### What you should do
Since only part of the material below is wanted, output exactly the lines from the one with "theorem exists_forall_eq_smul_of_resGal_comm (hK2" up to and including the one with "(α : geomTorsion W n →+ geomTorsion W n)".

### Records provided
import Literature.NumberTheory.EllipticCurves.HeegnerPointsKolyvaginTorsionProofs
import HarnessLib

/-!
# Route `AdditiveKolyvaginRoad`, crux `LevelKolyvaginSystemsAdditive` (item stmt-BirchSwinnertonDyer-21396, KS′):
# SCHUR FOR THE MOD-`p` REPRESENTATION RESTRICTED TO A QUADRATIC FIELD — brick B2d of the K-half of stub `stub_kummerLineAtP`
# of line `epsilon_matched_retyping` (cell `pub/bsd-wall`, width seat `bsd-wall-akr-p2x-w2` g4; `--supports stmt-BirchSwinnertonDyer-21396`,
# helper; namespace `…Theorems.AdditiveKoly.KummerDescent`)

WHY. The registered stub `stub_kummerLineAtP` quantifies over EVERY `Γ_K`-equivariant isomorphism `θ : E₀[p](K̄) ≃ E[p](K̄)`,
while bricks B2a–B2c (`…KummerDescent{BaseField,Transfer,SplitPrime}`) settle it for the transferred one `T_E ∘ e ∘ T_{E₀}⁻¹`.
The gap is Schur's lemma: under the stub's hypothesis `ρ̄_{E,p} : Γ_ℚ ↠ Aut(E[p])` (and `[K : ℚ] = 2`, `p` odd) any two such `θ`
differ by a unit scalar. This file proves the group theory: an additive endomorphism of `E[p](ℚ̄)` commuting with the action of
`Γ_K` (through `Γ_K → Γ_ℚ`) is a scalar. Road (no basis chosen): the squares of `Γ_ℚ` restrict from `Γ_K` (tree
`exists_resGal_eq_mul_self`), so `α` commutes with `g²` for every `g ∈ Aut(E[p])` (`ρ̄` onto); if some `α Q ∉ 𝔽_p Q`, the transvection
`g = 1 + λ(·) Q` with `λ(Q) = 0`, `λ(α Q) = 1` has `g² Q = Q`, `g²(α Q) = α Q + 2Q`, contradicting `α g² = g² α` for `p` odd; and an
endomorphism all of whose vectors are eigenvectors is a scalar.

WHAT.
* §1 (an `𝔽_p`-module `M`, `p` odd): `map_zmod_smul`; `forall_exists_eq_smul_of_comm_sq` (commuting with all squares of
  automorphisms ⟹ every vector is an eigenvector); `exists_forall_eq_smul_of_forall_exists` (⟹ scalar).
* §2 **`exists_forall_eq_smul_of_resGal_comm`** — `W/ℚ` elliptic, `[K : ℚ] = 2`, `p` odd, `ρ̄_{W,n}` onto with `#W[n] = p²` and
  `p · W[n] = 0` (`n = p` up to spelling): every additive endomorphism of `W[n](ℚ̄)` commuting with `res(Γ_K)` is `a • id`, `a : ℕ`.

HONEST FRAMING: theorems only; 0 definitions, 0 named facts, 0 `sorry`; finite group theory / linear algebra over `𝔽_p` plus the
tree's `exists_resGal_eq_mul_self`. Closes nothing by itself; BSD is not proved by any of this.

References: [cite: Serre1972, §4 (image of ρ̄)] [cite: SerreGaloisCohomology1997, II §1.1] [cite: SilvermanAEC2009, III.§7].
-/

-- single-conjunct summit: `Summit.BirchSwinnertonDyer.BirchSwinnertonDyer.…` repeats the name by design
set_option linter.dupNamespace false
set_option autoImplicit false

noncomputable section

open scoped Classical

namespace Summit.BirchSwinnertonDyer.BirchSwinnertonDyer.Theorems.AdditiveKoly.KummerDescent

open WeierstrassCurve Field
  Literature.NumberTheory.EllipticCurves Literature.NumberTheory.GaloisRepresentations

/-! ## §1 Linear algebra over `𝔽_p`: commuting with all squares of automorphisms forces a scalar -/

section LinearAlgebra

variable {p : ℕ} [hp : Fact p.Prime] {M : Type*} [AddCommGroup M] [Module (ZMod p) M]

/-- An additive endomorphism of an `𝔽_p`-module is `𝔽_p`-linear. [folklore] -/
theorem map_zmod_smul (α : M →+ M) (d : ZMod p) (x : M) : α (d • x) = d • α x := by
  rw [← ZMod.natCast_zmod_val d, Nat.cast_smul_eq_nsmul, map_nsmul, Nat.cast_smul_eq_nsmul]

/-- **Commuting with all squares of automorphisms makes every vector an eigenvector** (`p` odd): if `α g² = g² α` for every
additive automorphism `g` of the `𝔽_p`-module `M`, then `α Q ∈ 𝔽_p Q` for every `Q` — otherwise the transvection
`g = 1 + λ(·) Q` with `λ Q = 0`, `λ (α Q) = 1` gives `g² Q = Q` but `g² (α Q) = α Q + 2 Q`. [folklore] -/
theorem forall_exists_eq_smul_of_comm_sq (hp2 : p ≠ 2) (α : M →+ M)
    (hcomm : ∀ (g : M ≃+ M) (m : M), α (g (g m)) = g (g (α m))) (Q : M) : ∃ a : ZMod p, α Q = a • Q := by
  by_contra hQ
  -- a functional vanishing on `Q` and equal to `1` on `α Q`
  let S : Submodule (ZMod p) M := (ZMod p) ∙ Q
  have hαQ : S.mkQ (α Q) ≠ 0 := by
    intro h0
    rw [Submodule.mkQ_apply, Submodule.Quotient.mk_eq_zero, Submodule.mem_span_singleton] at h0
    obtain ⟨a, ha⟩ := h0
    exact hQ ⟨a, ha.symm⟩
  obtain ⟨f, hf⟩ := Module.Projective.exists_dual_eq_one (ZMod p) hαQ
  let lam : M →ₗ[ZMod p] ZMod p := f ∘ₗ S.mkQ
  have hlamQ : lam Q = 0 := by
    change f (S.mkQ Q) = 0
    rw [Submodule.mkQ_apply, (Submodule.Quotient.mk_eq_zero S).mpr (Submodule.mem_span_singleton_self Q), map_zero]
  have hlamαQ : lam (α Q) = 1 := hf
  -- the transvection `g = 1 + lam(·) Q`
  let φ : M →ₗ[ZMod p] M := lam.smulRight Q
  have hφ : ∀ m, φ m = lam m • Q := fun m ↦ rfl
  have hφφ : ∀ m, φ (φ m) = 0 := fun m ↦ by rw [hφ, hφ, map_smul, hlamQ, smul_eq_mul, mul_zero, zero_smul]
  let g : M ≃+ M :=
    { toFun := fun m ↦ m + φ m
      invFun := fun m ↦ m - φ m
      left_inv := fun m ↦ by
        change m + φ m - φ (m + φ m) = m
        rw [map_add, hφφ, add_zero, add_sub_cancel_right]
      right_inv := fun m ↦ by
        change m - φ m + φ (m - φ m) = m
        rw [map_sub, hφφ, sub_zero, sub_add_cancel]
      map_add' := fun a b ↦ by
        rw [map_add]
        abel }
  have hgQ : g Q = Q := by
    change Q + φ Q = Q
    rw [hφ, hlamQ, zero_smul, add_zero]
  have hgαQ : g (α Q) = α Q + Q := by
    change α Q + φ (α Q) = α Q + Q
    rw [hφ, hlamαQ, one_smul]
  have hggαQ : g (g (α Q)) = α Q + Q + Q := by
    rw [hgαQ]
    change α Q + Q + φ (α Q + Q) = α Q + Q + Q
    rw [map_add, hφ, hφ, hlamαQ, hlamQ, one_smul, zero_smul, add_zero]
  have key := hcomm g Q
  rw [hgQ, hgQ, hggαQ, add_assoc, left_eq_add, ← two_smul (ZMod p)] at key
  have h2 : (2 : ZMod p) ≠ 0 := by
    intro h2
    have : ((2 : ℕ) : ZMod p) = 0 := by exact_mod_cast h2
    rw [ZMod.natCast_eq_zero_iff] at this
    exact hp2 ((Nat.prime_dvd_prime_iff_eq hp.out Nat.prime_two).mp this)
  have hQ0 : Q = 0 := (smul_eq_zero.mp key).resolve_left h2
  exact hQ ⟨0, by rw [hQ0, map_zero, smul_zero]⟩

/-- **An additive endomorphism all of whose vectors are eigenvectors is a scalar.** [folklore] -/
theorem exists_forall_eq_smul_of_forall_exists (α : M →+ M) (h : ∀ Q : M, ∃ a : ZMod p, α Q = a • Q) :
    ∃ a : ZMod p, ∀ m : M, α m = a • m := by
  by_cases hM : ∀ m : M, m = 0
  · exact ⟨0, fun m ↦ by rw [hM m, map_zero, smul_zero]⟩
  obtain ⟨P₀, hP₀⟩ := not_forall.mp hM
  obtain ⟨a, ha⟩ := h P₀
  refine ⟨a, fun m ↦ ?_⟩
  obtain ⟨b, hb⟩ := h m
  obtain ⟨c, hc⟩ := h (P₀ + m)
  rw [map_add, ha, hb, smul_add] at hc
  -- `(a - c) • P₀ = (c - b) • m`
  have hrel : (a - c) • P₀ = (c - b) • m := by
    rw [sub_smul, sub_smul, sub_eq_sub_iff_add_eq_add, add_comm (c • m) (c • P₀)]
    exact hc
  by_cases hcb : c = b
  · rw [hcb, sub_self, zero_smul, smul_eq_zero, sub_eq_zero] at hrel
    rcases hrel with hac | h0
    · rw [hb, hac]
    · exact absurd h0 hP₀
  · -- `m ∈ 𝔽_p P₀`, so `α m = a • m`
    have hcb' : c - b ≠ 0 := sub_ne_zero.mpr hcb
    have hm : m = ((c - b)⁻¹ * (a - c)) • P₀ := by
      rw [mul_smul, hrel, ← mul_smul, inv_mul_cancel₀ hcb', one_smul]
    rw [hm, map_zmod_smul, ha, ← mul_smul, ← mul_smul, mul_comm]

end LinearAlgebra

/-! ## §2 Endomorphisms of `E[p](ℚ̄)` commuting with `Γ_K`, `[K : ℚ] = 2`, under `ρ̄` onto: scalars -/

section Galois

open Field.absoluteGaloisGroup (toAlgEquiv)

variable (K : Type) [Field K] [NumberField K] (W : WeierstrassCurve ℚ)

/-- **Schur for `ρ̄_{E,p}|_{Γ_K}`, `K` quadratic.** Let `ρ̄ : Γ_ℚ → Aut(W[n](ℚ̄))` be onto (`n = p`: `#W[n] = p²`, `p · W[n] = 0`,
`p` odd) and `[K : ℚ] = 2`. An additive endomorphism `α` of `W[n](ℚ̄)` commuting with `res(τ)` for every `τ ∈ Γ_K` is a scalar:
`α = a • id` for some `a : ℕ`. (Every `g ∈ Aut(W[n])` is `ρ̄(σ)`, and `σ² = res(τ)` — `exists_resGal_eq_mul_self` —, so `α`
commutes with all `g²`; §1.) [cite: Serre1972, §4] [cite: SerreGaloisCohomology1997, II §1.1] -/
theorem exists_forall_eq_smul_of_resGal_comm (hK2 : Module.finrank ℚ K = 2) {p : ℕ} [Fact p.Prime] (hp2 : p ≠ 2)
    (n : ℤ) (hs : W.HasSurjectiveModNGaloisRep n) (htors : ∀ x : geomTorsion W n, p • x = 0)
    (α : geomTorsion W n →+ geomTorsion W n)
    (hα : ∀ (τ : absoluteGaloisGroup K) (P : geomTorsion W n), α (resGal (K := ℚ) K τ • P) = resGal (K := ℚ) K τ • α P) :
    ∃ a : ℕ, ∀ P : geomTorsion W n, α P = a • P := by
  letI : Module (ZMod p) (geomTorsion W n) := AddCommGroup.zmodModule htors
  -- `α` commutes with the square of every automorphism
  have hcomm : ∀ (g : geomTorsion W n ≃+ geomTorsion W n) (m : geomTorsion W n), α (g (g m)) = g (g (α m)) := by
    intro g m
    obtain ⟨σ, hσ⟩ := (show Function.Surjective _ from hs) (Multiplicative.ofAdd g)
    have hgσ : ∀ R : geomTorsion W n, g R = σ • R := fun R ↦ by
      have h := WeierstrassCurve.galoisRepTorsion_apply (W := W) n σ R
      rw [hσ, toAdd_ofAdd] at h
      exact h
    obtain ⟨τ, hτ⟩ := exists_resGal_eq_mul_self K hK2 σ
    rw [hgσ, hgσ, hgσ, hgσ, ← mul_smul, ← mul_smul, ← hτ, hα]
  obtain ⟨a, ha⟩ := exists_forall_eq_smul_of_forall_exists α
    (forall_exists_eq_smul_of_comm_sq hp2 α hcomm)
  exact ⟨a.val, fun P ↦ by rw [ha, ← ZMod.natCast_zmod_val a, Nat.cast_smul_eq_nsmul, ZMod.natCast_zmod_val]⟩

end Galois

end Summit.BirchSwinnertonDyer.BirchSwinnertonDyer.Theorems.AdditiveKoly.KummerDescent

end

### Exercise solution
theorem exists_forall_eq_smul_of_resGal_comm (hK2 : Module.finrank ℚ K = 2) {p : ℕ} [Fact p.Prime] (hp2 : p ≠ 2)
    (n : ℤ) (hs : W.HasSurjectiveModNGaloisRep n) (htors : ∀ x : geomTorsion W n, p • x = 0)
    (α : geomTorsion W n →+ geomTorsion W n)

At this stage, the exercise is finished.